→ Exercise: Starting at the line that has "have hν0 : ν ≠ 0 := by" and stopping after the line that has "end Operator", reproduce the listing below exactly; omit everything else.

→ Entries provided:
import Mathlib
import HarnessLib
import HarnessLib.Audit
import Summits.FinalStateConjecture.Statement
import Literature.Geometry.Lorentzian.CutBondiMass
/-
Copyright (c) 2026 the pub-hodgecm-mathlib formalisation cell (harness21).  Prover seat hodgecm-mathlib-K2E1-p13 (g0), Track B ∕ K2-LIT, h413 = `stmt-HodgeConjecture-24833`,
line `K2_E1_TraceFormulaBeta`, campaign «EIS-RANK-ONE» ∕ R8-LADDER-2, «CLOSER₂ EXPORTS» FILE X1 (dealer K2E1-plan (g6) deals (60)(94)(98)(101); plan of record K2E4-p14 (g7)
`K2/K2E4-p14/g7/HANDOFF-g7-to-g8.K2E4-p14-g7.md` §2 + K2E1-p08 (g6) (a)(b)(c)): THE PER-BALL BERNSTEIN–LAPID PACKAGE of the spherical Eisenstein series of `U(1,1)_{L∕L⁺}`, with
its objects EXPOSED (test functions, holomorphy set `U`, vector solution `vX`, coefficient `cc`, the `α`-system, and per `g` the evaluation functionals and the scalar piece).
-/
import Summits.HodgeConjecture.HodgeConjecture.Theorems.K2E1SphericalEisensteinMeromorphicU2   -- ★ closer₂ (K2E3-p12 g7) ED. 3: brings EVERY per-ball input (ConvData, ℓ7, S1∕S2, (b1), `hunq_cm_two`, `hK1_cm_two_of`, K2-defs1 (ii), P3-D)
import Summits.HodgeConjecture.HodgeConjecture.Theorems.K2E1BLXSystemByproductsU              -- ★ p859320 (K2E1-p08 g6): `exists_xSystem_byproducts` (U, vX, cc, germs); brings ★ `K2E1BLMeromorphicFamilyByproductsU`
import Summits.HodgeConjecture.HodgeConjecture.Theorems.K2E1BLLiftIntegrabilityU                -- ★ p859529 (lift brick): `quotFun_lift`, `lift_quotientSubgroup_mul` (the canonical lift `y ↦ v[y⁻¹]`)
import HarnessLib
import Literature.Analysis.OperatorTheory.SimpleEigenvalueHolomorphic
import Literature.Analysis.OperatorTheory.RieszProjectionEigenbasis
import Literature.Analysis.OperatorTheory.RieszProjectionCompact
import HarnessLib

/-!
# The scalar of a Riesz projection is the eigenvalue inside the circle (Kato III-§6.5)

Analysis/OperatorTheory proofs-layer file (theorems only, no definitions, no named facts),
rounding off `SimpleEigenvalueHolomorphic.lean`: there `T P = μ P` was obtained for the Riesz
projection `P = P[T]` over a circle when `P` has rank one, with `μ` holomorphic along holomorphic
families; here we identify the scalar `μ` spectrally (Kato III-§6.5: for an isolated eigenvalue
`λ` with `dim M′ = 1`, `T_{M′} = λ`, i.e. `TP = λP`, and `Σ′ = {λ}`):

* `apply_eq_smul_of_mul_eq_smul`: `T P = μ P ⇒ T (P u) = μ (P u)` — every vector of `Ran P` is an
  eigenvector (or zero);
* `mem_spectrum_of_mul_eq_smul`: `T P = μ P`, `P ≠ 0 ⇒ μ ∈ σ(T)`;
* **`mem_ball_of_mul_rieszProjection_eq_smul`**: for the Riesz projection over a circle in `ρ(T)`,
  `T P = μ P` and `P ≠ 0` force `μ` to lie INSIDE the circle (an eigenvector with eigenvalue
  outside would be killed by `P`, `RieszProjectionEigenbasis.lean`, but `P` fixes its range);
* `eq_of_apply_eq_smul_of_mem_ball`: conversely every eigenvalue of `T` inside the circle equals
  `μ` (restated from `eigenvalue_branch_eq_of_apply_eq_smul` in the symmetric form);
* **`spectrum_inter_ball_eq_singleton`**: for a COMPACT `T` and a circle not enclosing `0`,
  `σ(T) ∩ ball c R = {μ}` (Fredholm alternative: non-zero spectral points are eigenvalues);
* `eigenvalue_branch_mem_ball`, `spectrum_inter_ball_eq_singleton_eigenvalue_branch`: the same
  along the holomorphic branch of `exists_eigenvalue_branch` — on the whole ball of parameters the
  branch `λ(ϰ)` stays inside the circle and is the only spectrum of `T(ϰ)` there (Kato VII-§1.3
  Thm. 1.8: "the eigenvalue problem for `T(ϰ)` in `M′(ϰ)`").

## Mathlib / tree search

Tree: `rieszProjection_apply_of_apply_eq_smul_of_not_mem_ball`, `rieszProjection_mul_self`,
`mem_spectrum_of_apply_eq_smul`, `exists_eigenvector_of_mem_spectrum_of_isCompactOperator`,
`eigenvalue_branch_eq_of_apply_eq_smul`, `exists_eigenvalue_branch`; Mathlib:
`IsCompactOperator.hasEigenvalue_iff_mem_spectrum`. Searched `spectrum_inter_ball_eq_singleton` — none.

## References

* T. Kato, *Perturbation Theory for Linear Operators*, Springer 1966, III-§6.5 (isolated
  eigenvalues, `dim M′ < ∞`), III-§6.7 Thm. 6.26, VII-§1.3 Thm. 1.8. [Kato1966]
-/

noncomputable section

open Complex Metric Set Filter Topology

namespace Literature.Analysis.OperatorTheory

section Operator

variable {E : Type*} [NormedAddCommGroup E] [NormedSpace ℂ E]

/-- `T P = μ P ⇒ T (P u) = μ • P u`. [cite: Kato1966, III-§6.5] -/
theorem apply_eq_smul_of_mul_eq_smul {T P : E →L[ℂ] E} {μ : ℂ} (h : T * P = μ • P) (u : E) :
    T (P u) = μ • P u := by
  have h1 := congrArg (fun A : E →L[ℂ] E => A u) h
  simpa [mul_apply_eq_comp, smul_apply] using h1

/-- **`T P = μ P` with `P ≠ 0` puts `μ` in the spectrum** (any `P u ≠ 0` is an eigenvector).
[cite: Kato1966, III-§6.5] -/
theorem mem_spectrum_of_mul_eq_smul [CompleteSpace E] {T P : E →L[ℂ] E} {μ : ℂ}
    (h : T * P = μ • P) (hP : P ≠ 0) : μ ∈ spectrum ℂ T := by
  obtain ⟨u, hu⟩ : ∃ u : E, P u ≠ 0 := by
    by_contra hcon
    push Not at hcon
    exact hP (ContinuousLinearMap.ext fun x => by simpa using hcon x)
  exact mem_spectrum_of_apply_eq_smul (apply_eq_smul_of_mul_eq_smul h u) hu

variable [CompleteSpace E]

/-- **The scalar of a non-zero Riesz projection lies inside the circle.** If the circle
`|z − c| = R` (`R > 0`) lies in `ρ(T)`, `P = P[T]` is its Riesz projection, `P ≠ 0` and
`T P = μ P`, then `|μ − c| < R` (`P u ≠ 0` is an eigenvector with eigenvalue `μ` and `P (P u) = P u`;
an eigenvalue not inside the circle would give `P (P u) = 0`). [cite: Kato1966, III-§6.4 Thm. 6.17 (6.19) and III-§6.5] -/
theorem mem_ball_of_mul_rieszProjection_eq_smul {T : E →L[ℂ] E} {c : ℂ} {R : ℝ} (hR : 0 < R)
    (hs : sphere c R ⊆ resolventSet ℂ T) {μ : ℂ}
    (h : T * rieszProjection T c R = μ • rieszProjection T c R) (hP : rieszProjection T c R ≠ 0) :
    μ ∈ ball c R := by
  obtain ⟨u, hu⟩ : ∃ u : E, rieszProjection T c R u ≠ 0 := by
    by_contra hcon
    push Not at hcon
    exact hP (ContinuousLinearMap.ext fun x => by simpa using hcon x)
  by_contra hμ
  have hv : T (rieszProjection T c R u) = μ • rieszProjection T c R u := apply_eq_smul_of_mul_eq_smul h u
  have h0 := rieszProjection_apply_of_apply_eq_smul_of_not_mem_ball hv hu hR.le hμ hs
  have hPP := congrArg (fun A : E →L[ℂ] E => A u) (rieszProjection_mul_self hR hs)
  simp only [mul_apply_eq_comp] at hPP
  exact hu (hPP ▸ h0)

/-- **Uniqueness inside the circle**: every eigenvalue `ν` of `T` inside the circle equals the
scalar `μ` of the Riesz projection (`P w = w` for its eigenvector, then `T w = μ w`).
[cite: Kato1966, III-§6.5] -/
theorem eq_of_apply_eq_smul_of_mem_ball {T : E →L[ℂ] E} {c : ℂ} {R : ℝ}
    (hs : sphere c R ⊆ resolventSet ℂ T) {μ ν : ℂ} {w : E} (hw : T w = ν • w) (hw0 : w ≠ 0)
    (hν : ν ∈ ball c R) (h : T * rieszProjection T c R = μ • rieszProjection T c R) : ν = μ :=
  (eigenvalue_branch_eq_of_apply_eq_smul hw hw0 hν hs h).symm

/-- **`σ(T) ∩ {|z − c| < R} = {μ}` for a compact operator.** If `T` is compact, the circle
(`R > 0`) lies in `ρ(T)` and does not enclose `0` (`R ≤ |c|`), `P[T] ≠ 0` and `T P[T] = μ P[T]`,
then `μ` is the only point of the spectrum inside the circle (non-zero spectral points of a
compact operator are eigenvalues, Kato III-§6.7 Thm. 6.26). [cite: Kato1966, III-§6.5 and III-§6.7 Thm. 6.26] -/
theorem spectrum_inter_ball_eq_singleton {T : E →L[ℂ] E} (hT : IsCompactOperator T) {c : ℂ}
    {R : ℝ} (hR : 0 < R) (hRc : R ≤ ‖c‖) (hs : sphere c R ⊆ resolventSet ℂ T) {μ : ℂ}
    (h : T * rieszProjection T c R = μ • rieszProjection T c R) (hP : rieszProjection T c R ≠ 0) :
    spectrum ℂ T ∩ ball c R = {μ} := by
  apply Set.eq_singleton_iff_unique_mem.2
  refine ⟨⟨mem_spectrum_of_mul_eq_smul h hP, mem_ball_of_mul_rieszProjection_eq_smul hR hs h hP⟩,
    fun ν hν => ?_⟩
  have hν0 : ν ≠ 0 := by
    rintro rfl
    have h1 : dist (0 : ℂ) c < R := mem_ball.1 hν.2
    rw [dist_comm, dist_zero_right] at h1
    linarith
  obtain ⟨w, hw0, hw⟩ := exists_eigenvector_of_mem_spectrum_of_isCompactOperator hT hν.1 hν0
  exact eq_of_apply_eq_smul_of_mem_ball hs hw hw0 hν.2 h

end Operator

/-! ### Along the holomorphic branch (Kato VII-§1.3 Thm. 1.8) -/

section Branch

variable {E : Type*} [NormedAddCommGroup E] [NormedSpace ℂ E] [CompleteSpace E]

/-- **The holomorphic branch stays inside the circle**: in the situation of
`exists_eigenvalue_branch` (circle in `ρ(T ϰ)`, `P[T ϰ]` of rank one, `T ϰ · P[T ϰ] = λ(ϰ) P[T ϰ]`
on the ball of parameters), `|λ(ϰ) − c| < R` and `λ(ϰ) ∈ σ(T ϰ)` for every `ϰ` in the ball.
[cite: Kato1966, VII-§1.3 Thm. 1.8 and III-§6.5] -/
theorem eigenvalue_branch_mem_ball {T : ℂ → E →L[ℂ] E} {c : ℂ} {R : ℝ} (hR : 0 < R) {V : Set ℂ}
    (hres : ∀ a ∈ V, sphere c R ⊆ resolventSet ℂ (T a))
    (hrank : ∀ a ∈ V, Module.finrank ℂ
      (LinearMap.range ((rieszProjection (T a) c R : E →L[ℂ] E) : E →ₗ[ℂ] E)) = 1)
    {μ : ℂ → ℂ} (hμ : ∀ a ∈ V, T a * rieszProjection (T a) c R = μ a • rieszProjection (T a) c R)
    {a : ℂ} (ha : a ∈ V) : μ a ∈ ball c R ∧ μ a ∈ spectrum ℂ (T a) :=
  ⟨mem_ball_of_mul_rieszProjection_eq_smul hR (hres a ha) (hμ a ha)
      (ne_zero_of_finrank_range_eq_one (hrank a ha)),
    mem_spectrum_of_mul_eq_smul (hμ a ha) (ne_zero_of_finrank_range_eq_one (hrank a ha))⟩

/-- **The branch is the whole spectrum inside the circle** for compact families (circle not
enclosing `0`): `σ(T ϰ) ∩ ball c R = {λ(ϰ)}` for every `ϰ` in the ball of parameters.
[cite: Kato1966, VII-§1.3 Thm. 1.8 and III-§6.7 Thm. 6.26] -/
theorem spectrum_inter_ball_eq_singleton_eigenvalue_branch {T : ℂ → E →L[ℂ] E} {c : ℂ} {R : ℝ}
    (hR : 0 < R) (hRc : R ≤ ‖c‖) {V : Set ℂ} (hT : ∀ a ∈ V, IsCompactOperator (T a))
    (hres : ∀ a ∈ V, sphere c R ⊆ resolventSet ℂ (T a))
    (hrank : ∀ a ∈ V, Module.finrank ℂ
      (LinearMap.range ((rieszProjection (T a) c R : E →L[ℂ] E) : E →ₗ[ℂ] E)) = 1)
    {μ : ℂ → ℂ} (hμ : ∀ a ∈ V, T a * rieszProjection (T a) c R = μ a • rieszProjection (T a) c R)
    {a : ℂ} (ha : a ∈ V) : spectrum ℂ (T a) ∩ ball c R = {μ a} :=
  spectrum_inter_ball_eq_singleton (hT a ha) hR hRc (hres a ha) (hμ a ha)
    (ne_zero_of_finrank_range_eq_one (hrank a ha))

end Branch

end Literature.Analysis.OperatorTheory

→ Output of the exercise:
  have hν0 : ν ≠ 0 := by
    rintro rfl
    have h1 : dist (0 : ℂ) c < R := mem_ball.1 hν.2
    rw [dist_comm, dist_zero_right] at h1
    linarith
  obtain ⟨w, hw0, hw⟩ := exists_eigenvector_of_mem_spectrum_of_isCompactOperator hT hν.1 hν0
  exact eq_of_apply_eq_smul_of_mem_ball hs hw hw0 hν.2 h

end Operator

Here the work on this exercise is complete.